She once lived in France, and clearly it made an impression on her. In Paris, it would be perfectly normal to go into a parfumerie and have a discussion about notes in a perfume. Mississauga isn't anything like Paris, and she'd really have to be deep in her own world not to notice that. She also uses really European language - nobody hear says "shop assistant", for example. She constantly talks about white Canadian culture, without having the faintest clue what it is.

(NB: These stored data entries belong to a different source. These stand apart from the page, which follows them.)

import Literature.AnabelianGeometry.SemiGraphs.TemperedCompactInVerticialAtOfDisplacementBounds
import Literature.AnabelianGeometry.SemiGraphs.TemperedCompactInVerticialFinite
import HarnessLib

/-!
# [SemiAnbd] Thm. 3.7 (iii) / Cor. 3.9 at a countable `𝒢` modulo ONLY the «no escape» bounds

Mochizuki, *Semi-graphs of anabelioids*, Publ. RIMS **42** (2006), §3, Theorem 3.7 (iii) pp. 40–41 and
Corollary 3.9 p. 42 [cite: MochizukiSemiAnbd2006, Thm 3.7(iii) pp.40-41].

PROOF-ONLY (cell abc-iut, layer L3, GAP row G-t6g3-2; seat abc-iut-L3-t10, integrator; no definition).
`compactInVerticialAt_of_displacement_bounds` (`TemperedCompactInVerticialAtOfDisplacementBounds.lean`)
left three binders: the compact-form branch-level identification (I4′)_cpt at the orbit-graph levels of
the Galois tower (`stabC`) and the two metric «no escape» bounds (`hdisp`, `hbdd`).  The first is now a
THEOREM of the tree for every countable `𝒢` satisfying the hypotheses of Thm. 3.7 — abc-iut-L3-t8's
`stabBranchPairCpt'_temperedPiChart` (`TemperedCompactInVerticialFinite.lean`; abc-iut-L3-t11's
`stabBranchPairCpt'_ofTower` with (I0c) and abc-iut-L3-t6's (I0v) `galoisLevelData_faithfulV`; no
finiteness of `𝒢` enters) — so it is discharged here:

* `hadj_temperedPiChart_of_bounded_dist'` — the adjacency clause of (FIX∞) at the canonical data for
  pairs at bounded distance, hypothesis-free but for `Thm37Hypotheses`;
* `compactInVerticialAt_of_noEscape` — `CompactInVerticialAt 𝒢` from `hdisp` (every nontrivial compact
  `C` has a compatible base system along which its elements have bounded displacement) and `hbdd`
  (compatible `C`-fixed vertex systems stay at bounded distance);
* `cor39UpToTwistAt_of_noEscape` — Corollary 3.9 up to twist at a pair, from the same two bounds at
  both graphs.

At finite `𝔾` both bounds are theorems (`compactInVerticialAt_of_finiteGraph` makes every compact
subgroup verticial, so displacement `0` along its own fixed system and distance `≤ 4` for fixed pairs by
`adjacent_of_hstar`); at infinite countable `𝔾` they are the open sub-row G-t6g3-2b of the cell
(abc-iut-L3-t10's memo `SHAPES-Ggt6g32.md` §(f)); the test semi-graph `𝒢⋆` of abc-iut-w4-d075 satisfies
both desk-side.  No kernel claim is made about them.

Nothing here takes a side on [IUTchIII] Cor. 3.12.
-/

namespace Literature.AnabelianGeometry.SemiGraphs

namespace ProfiniteSemiGraph

open CategoryTheory Topology

universe u

variable {𝒢 : ProfiniteSemiGraph.{u}}

/-- **The adjacency clause of (FIX∞) at the canonical tower, bounded case, hypothesis-free** ([SemiAnbd]
Thm. 3.7 (iii), p. 41): for `𝒢` satisfying the hypotheses of Thm. 3.7 (countable, not necessarily finite),
a nontrivial compact `C ≤ π₁^temp(𝒢)` and two compatible `C`-fixed vertex systems of the trees `𝔾̃_n` at
bounded subdivision distance, the two vertices are joined by a `C`-fixed edge at every level where they
differ — `hadj_temperedPiChart_of_bounded_dist` with its (I4′)_cpt binder discharged by
`stabBranchPairCpt'_temperedPiChart` ∘ `galoisLevelData_faithfulV`.
[cite: MochizukiSemiAnbd2006, Thm 3.7(iii) p.41] -/
theorem hadj_temperedPiChart_of_bounded_dist' (h37 : 𝒢.Thm37Hypotheses)
    (C : Subgroup (𝒢.temperedPiChart h37.toProp36Hypotheses).G) (hCcpt : IsCompact (C : Set (𝒢.temperedPiChart h37.toProp36Hypotheses).G)) (hC : C ≠ ⊥)
    (x x' : ∀ j, ((verticialLevelData_temperedPiChart (h36 := h37.toProp36Hypotheses)).tree j).Vertex)
    (hx : ∀ ⦃i j : ℕ⦄ (hij : i ≤ j), ((verticialLevelData_temperedPiChart (h36 := h37.toProp36Hypotheses)).trans hij).vertexMap (x j) = x i)
    (hx' : ∀ ⦃i j : ℕ⦄ (hij : i ≤ j), ((verticialLevelData_temperedPiChart (h36 := h37.toProp36Hypotheses)).trans hij).vertexMap (x' j) = x' i)
    (hfx : ∀ g ∈ C, ∀ j, ((verticialLevelData_temperedPiChart (h36 := h37.toProp36Hypotheses)).act j g).hom.vertexMap (x j) = x j)
    (hfx' : ∀ g ∈ C, ∀ j, ((verticialLevelData_temperedPiChart (h36 := h37.toProp36Hypotheses)).act j g).hom.vertexMap (x' j) = x' j)
    (hbdd : ∃ N : ℕ, ∀ j, ((verticialLevelData_temperedPiChart (h36 := h37.toProp36Hypotheses)).tree j).subdivision.dist (Sum.inl (x j)) (Sum.inl (x' j)) ≤ N)
    (j : ℕ) (hne : x j ≠ x' j) :
    ∃ (e : ((verticialLevelData_temperedPiChart (h36 := h37.toProp36Hypotheses)).tree j).Edge) (b b' : ((verticialLevelData_temperedPiChart (h36 := h37.toProp36Hypotheses)).tree j).Branch), b ≠ b' ∧
      ((verticialLevelData_temperedPiChart (h36 := h37.toProp36Hypotheses)).tree j).edgeOf b = e ∧ ((verticialLevelData_temperedPiChart (h36 := h37.toProp36Hypotheses)).tree j).edgeOf b' = e ∧
      ((verticialLevelData_temperedPiChart (h36 := h37.toProp36Hypotheses)).tree j).abuts b = some (x j) ∧ ((verticialLevelData_temperedPiChart (h36 := h37.toProp36Hypotheses)).tree j).abuts b' = some (x' j) ∧
      ∀ g ∈ C, ((verticialLevelData_temperedPiChart (h36 := h37.toProp36Hypotheses)).act j g).hom.edgeMap e = e :=
  hadj_temperedPiChart_of_bounded_dist h37
    (fun C hC => 𝒢.stabBranchPairCpt'_temperedPiChart h37.toProp36Hypotheses (galoisLevelData_faithfulV 𝒢 h37) C hC)
    C hCcpt hC x x' hx hx' hfx hfx' hbdd j hne

/-- **Theorem 3.7 (iii) AT a countable `𝒢` modulo only the «no escape» bounds** ([SemiAnbd]
pp. 40–41): if every nontrivial compact subgroup of the constructed `π₁^temp(𝒢)` has a compatible base
system of tree vertices along which its elements have bounded displacement (`hdisp`), and any two
compatible vertex systems fixed by it stay at bounded distance (`hbdd`), then `CompactInVerticialAt 𝒢` —
every chart, no finiteness of `𝒢`. [cite: MochizukiSemiAnbd2006, Thm 3.7(iii) pp.40-41] -/
theorem compactInVerticialAt_of_noEscape (h37 : 𝒢.Thm37Hypotheses)
    (hdisp : ∀ (C : Subgroup (𝒢.temperedPiChart h37.toProp36Hypotheses).G), IsCompact (C : Set (𝒢.temperedPiChart h37.toProp36Hypotheses).G) → C ≠ ⊥ →
      ∃ x : ∀ j, ((verticialLevelData_temperedPiChart (h36 := h37.toProp36Hypotheses)).tree j).Vertex,
        (∀ ⦃i j : ℕ⦄ (hij : i ≤ j), ((verticialLevelData_temperedPiChart (h36 := h37.toProp36Hypotheses)).trans hij).vertexMap (x j) = x i) ∧
        ∀ g ∈ C, ∃ N : ℕ, ∀ j, ((verticialLevelData_temperedPiChart (h36 := h37.toProp36Hypotheses)).tree j).subdivision.dist (Sum.inl (x j))
          (Sum.inl (((verticialLevelData_temperedPiChart (h36 := h37.toProp36Hypotheses)).act j g).hom.vertexMap (x j))) ≤ N)
    (hbdd : ∀ (C : Subgroup (𝒢.temperedPiChart h37.toProp36Hypotheses).G), IsCompact (C : Set (𝒢.temperedPiChart h37.toProp36Hypotheses).G) → C ≠ ⊥ →
      ∀ x x' : ∀ j, ((verticialLevelData_temperedPiChart (h36 := h37.toProp36Hypotheses)).tree j).Vertex,
      (∀ ⦃i j : ℕ⦄ (hij : i ≤ j), ((verticialLevelData_temperedPiChart (h36 := h37.toProp36Hypotheses)).trans hij).vertexMap (x j) = x i) →
      (∀ ⦃i j : ℕ⦄ (hij : i ≤ j), ((verticialLevelData_temperedPiChart (h36 := h37.toProp36Hypotheses)).trans hij).vertexMap (x' j) = x' i) →
      (∀ g ∈ C, ∀ j, ((verticialLevelData_temperedPiChart (h36 := h37.toProp36Hypotheses)).act j g).hom.vertexMap (x j) = x j) →
      (∀ g ∈ C, ∀ j, ((verticialLevelData_temperedPiChart (h36 := h37.toProp36Hypotheses)).act j g).hom.vertexMap (x' j) = x' j) →
      ∃ N : ℕ, ∀ j, ((verticialLevelData_temperedPiChart (h36 := h37.toProp36Hypotheses)).tree j).subdivision.dist (Sum.inl (x j)) (Sum.inl (x' j)) ≤ N) :
    CompactInVerticialAt 𝒢 :=
  compactInVerticialAt_of_displacement_bounds h37
    (fun C hC => 𝒢.stabBranchPairCpt'_temperedPiChart h37.toProp36Hypotheses (galoisLevelData_faithfulV 𝒢 h37) C hC)
    hdisp hbdd

/-- **Corollary 3.9 (up to twist) for a pair of countable graphs of anabelioids modulo only the «no
escape» bounds at both** ([SemiAnbd] p. 42). [cite: MochizukiSemiAnbd2006, Cor 3.9 p.42] -/
theorem cor39UpToTwistAt_of_noEscape {ℋ : ProfiniteSemiGraph.{u}}
    (h37𝒢 : 𝒢.Thm37Hypotheses) (h37ℋ : ℋ.Thm37Hypotheses)
    (hdisp𝒢 : ∀ (C : Subgroup (𝒢.temperedPiChart h37𝒢.toProp36Hypotheses).G), IsCompact (C : Set (𝒢.temperedPiChart h37𝒢.toProp36Hypotheses).G) → C ≠ ⊥ →
      ∃ x : ∀ j, ((verticialLevelData_temperedPiChart (h36 := h37𝒢.toProp36Hypotheses)).tree j).Vertex,
        (∀ ⦃i j : ℕ⦄ (hij : i ≤ j), ((verticialLevelData_temperedPiChart (h36 := h37𝒢.toProp36Hypotheses)).trans hij).vertexMap (x j) = x i) ∧
        ∀ g ∈ C, ∃ N : ℕ, ∀ j, ((verticialLevelData_temperedPiChart (h36 := h37𝒢.toProp36Hypotheses)).tree j).subdivision.dist (Sum.inl (x j))
          (Sum.inl (((verticialLevelData_temperedPiChart (h36 := h37𝒢.toProp36Hypotheses)).act j g).hom.vertexMap (x j))) ≤ N)
    (hbdd𝒢 : ∀ (C : Subgroup (𝒢.temperedPiChart h37𝒢.toProp36Hypotheses).G), IsCompact (C : Set (𝒢.temperedPiChart h37𝒢.toProp36Hypotheses).G) → C ≠ ⊥ →
      ∀ x x' : ∀ j, ((verticialLevelData_temperedPiChart (h36 := h37𝒢.toProp36Hypotheses)).tree j).Vertex,
      (∀ ⦃i j : ℕ⦄ (hij : i ≤ j), ((verticialLevelData_temperedPiChart (h36 := h37𝒢.toProp36Hypotheses)).trans hij).vertexMap (x j) = x i) →
      (∀ ⦃i j : ℕ⦄ (hij : i ≤ j), ((verticialLevelData_temperedPiChart (h36 := h37𝒢.toProp36Hypotheses)).trans hij).vertexMap (x' j) = x' i) →
      (∀ g ∈ C, ∀ j, ((verticialLevelData_temperedPiChart (h36 := h37𝒢.toProp36Hypotheses)).act j g).hom.vertexMap (x j) = x j) →
      (∀ g ∈ C, ∀ j, ((verticialLevelData_temperedPiChart (h36 := h37𝒢.toProp36Hypotheses)).act j g).hom.vertexMap (x' j) = x' j) →
      ∃ N : ℕ, ∀ j, ((verticialLevelData_temperedPiChart (h36 := h37𝒢.toProp36Hypotheses)).tree j).subdivision.dist (Sum.inl (x j)) (Sum.inl (x' j)) ≤ N)
    (hdispℋ : ∀ (C : Subgroup (ℋ.temperedPiChart h37ℋ.toProp36Hypotheses).G), IsCompact (C : Set (ℋ.temperedPiChart h37ℋ.toProp36Hypotheses).G) → C ≠ ⊥ →
      ∃ x : ∀ j, ((verticialLevelData_temperedPiChart (𝒢 := ℋ) (h36 := h37ℋ.toProp36Hypotheses)).tree j).Vertex,
        (∀ ⦃i j : ℕ⦄ (hij : i ≤ j), ((verticialLevelData_temperedPiChart (𝒢 := ℋ) (h36 := h37ℋ.toProp36Hypotheses)).trans hij).vertexMap (x j) = x i) ∧
        ∀ g ∈ C, ∃ N : ℕ, ∀ j, ((verticialLevelData_temperedPiChart (𝒢 := ℋ) (h36 := h37ℋ.toProp36Hypotheses)).tree j).subdivision.dist (Sum.inl (x j))
          (Sum.inl (((verticialLevelData_temperedPiChart (𝒢 := ℋ) (h36 := h37ℋ.toProp36Hypotheses)).act j g).hom.vertexMap (x j))) ≤ N)
    (hbddℋ : ∀ (C : Subgroup (ℋ.temperedPiChart h37ℋ.toProp36Hypotheses).G), IsCompact (C : Set (ℋ.temperedPiChart h37ℋ.toProp36Hypotheses).G) → C ≠ ⊥ →
      ∀ x x' : ∀ j, ((verticialLevelData_temperedPiChart (𝒢 := ℋ) (h36 := h37ℋ.toProp36Hypotheses)).tree j).Vertex,
      (∀ ⦃i j : ℕ⦄ (hij : i ≤ j), ((verticialLevelData_temperedPiChart (𝒢 := ℋ) (h36 := h37ℋ.toProp36Hypotheses)).trans hij).vertexMap (x j) = x i) →
      (∀ ⦃i j : ℕ⦄ (hij : i ≤ j), ((verticialLevelData_temperedPiChart (𝒢 := ℋ) (h36 := h37ℋ.toProp36Hypotheses)).trans hij).vertexMap (x' j) = x' i) →
      (∀ g ∈ C, ∀ j, ((verticialLevelData_temperedPiChart (𝒢 := ℋ) (h36 := h37ℋ.toProp36Hypotheses)).act j g).hom.vertexMap (x j) = x j) →
      (∀ g ∈ C, ∀ j, ((verticialLevelData_temperedPiChart (𝒢 := ℋ) (h36 := h37ℋ.toProp36Hypotheses)).act j g).hom.vertexMap (x' j) = x' j) →
      ∃ N : ℕ, ∀ j, ((verticialLevelData_temperedPiChart (𝒢 := ℋ) (h36 := h37ℋ.toProp36Hypotheses)).tree j).subdivision.dist (Sum.inl (x j)) (Sum.inl (x' j)) ≤ N)
    (h𝒢 : Cor39Hypotheses 𝒢) (hℋ : Cor39Hypotheses ℋ) (c𝒢 : TemperedPiChart 𝒢) (cℋ : TemperedPiChart ℋ) :
    (∀ (F : Hom 𝒢 ℋ), F.IsLocallyOpen → ∀ φ : c𝒢.G →ₜ* cℋ.G,
        (∃ θ : F.ConjugatorFamily, Nonempty (F.chartPullbackWith θ c𝒢 cℋ ≅ BTemp.res φ)) →
          IsCompatiblyQuasiGeometric φ) ∧
      ∀ φ : c𝒢.G →ₜ* cℋ.G, IsCompatiblyQuasiGeometric φ →
        ∃ F : Hom 𝒢 ℋ, F.IsLocallyOpen ∧
          (∃ θ : F.ConjugatorFamily, Nonempty (F.chartPullbackWith θ c𝒢 cℋ ≅ BTemp.res φ)) ∧
          ∀ F' : Hom 𝒢 ℋ, F'.IsLocallyOpen →
            (∃ θ' : F'.ConjugatorFamily, Nonempty (F'.chartPullbackWith θ' c𝒢 cℋ ≅ BTemp.res φ)) →
              F'.base.vertexMap = F.base.vertexMap ∧ F'.base.edgeMap = F.base.edgeMap :=
  cor39UpToTwistAt (compactInVerticialAt_of_noEscape h37𝒢 hdisp𝒢 hbdd𝒢)
    (compactInVerticialAt_of_noEscape h37ℋ hdispℋ hbddℋ) h𝒢 hℋ c𝒢 cℋ

end ProfiniteSemiGraph

end Literature.AnabelianGeometry.SemiGraphs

I'm starting to think whatever problem Kidist has, it stems from a fantasy life based in Paris. I don't know much of her history, just that her family were fairly prominent under the old regime in Ethiopia back when they had an emperor but they lost that standing (and possible their money?) when they fled to Europe. Kidist talked about attending elite schools in Europe before settling in the US and Canada. I wonder if Kidist is fixated on her European days because she considers that period the highlight of her life. Her weird racism may stem from this fantasy life she's envisioned for herself living in Europe where, for a brief time, she associated with a "sophisticated" crowd (i.e wealthy children). Perhaps that time in her life left a deep impression. She works as a shop attendant at a mall these days....probably a step down from her fantasy life she dreamed up as a poor emigre attending an elite school. Maybe she projects a type of self-loathing---as an immigrant, as a non-white, as someone whose family lost status---onto her worldview and ends up trying to pretend she's not any of that.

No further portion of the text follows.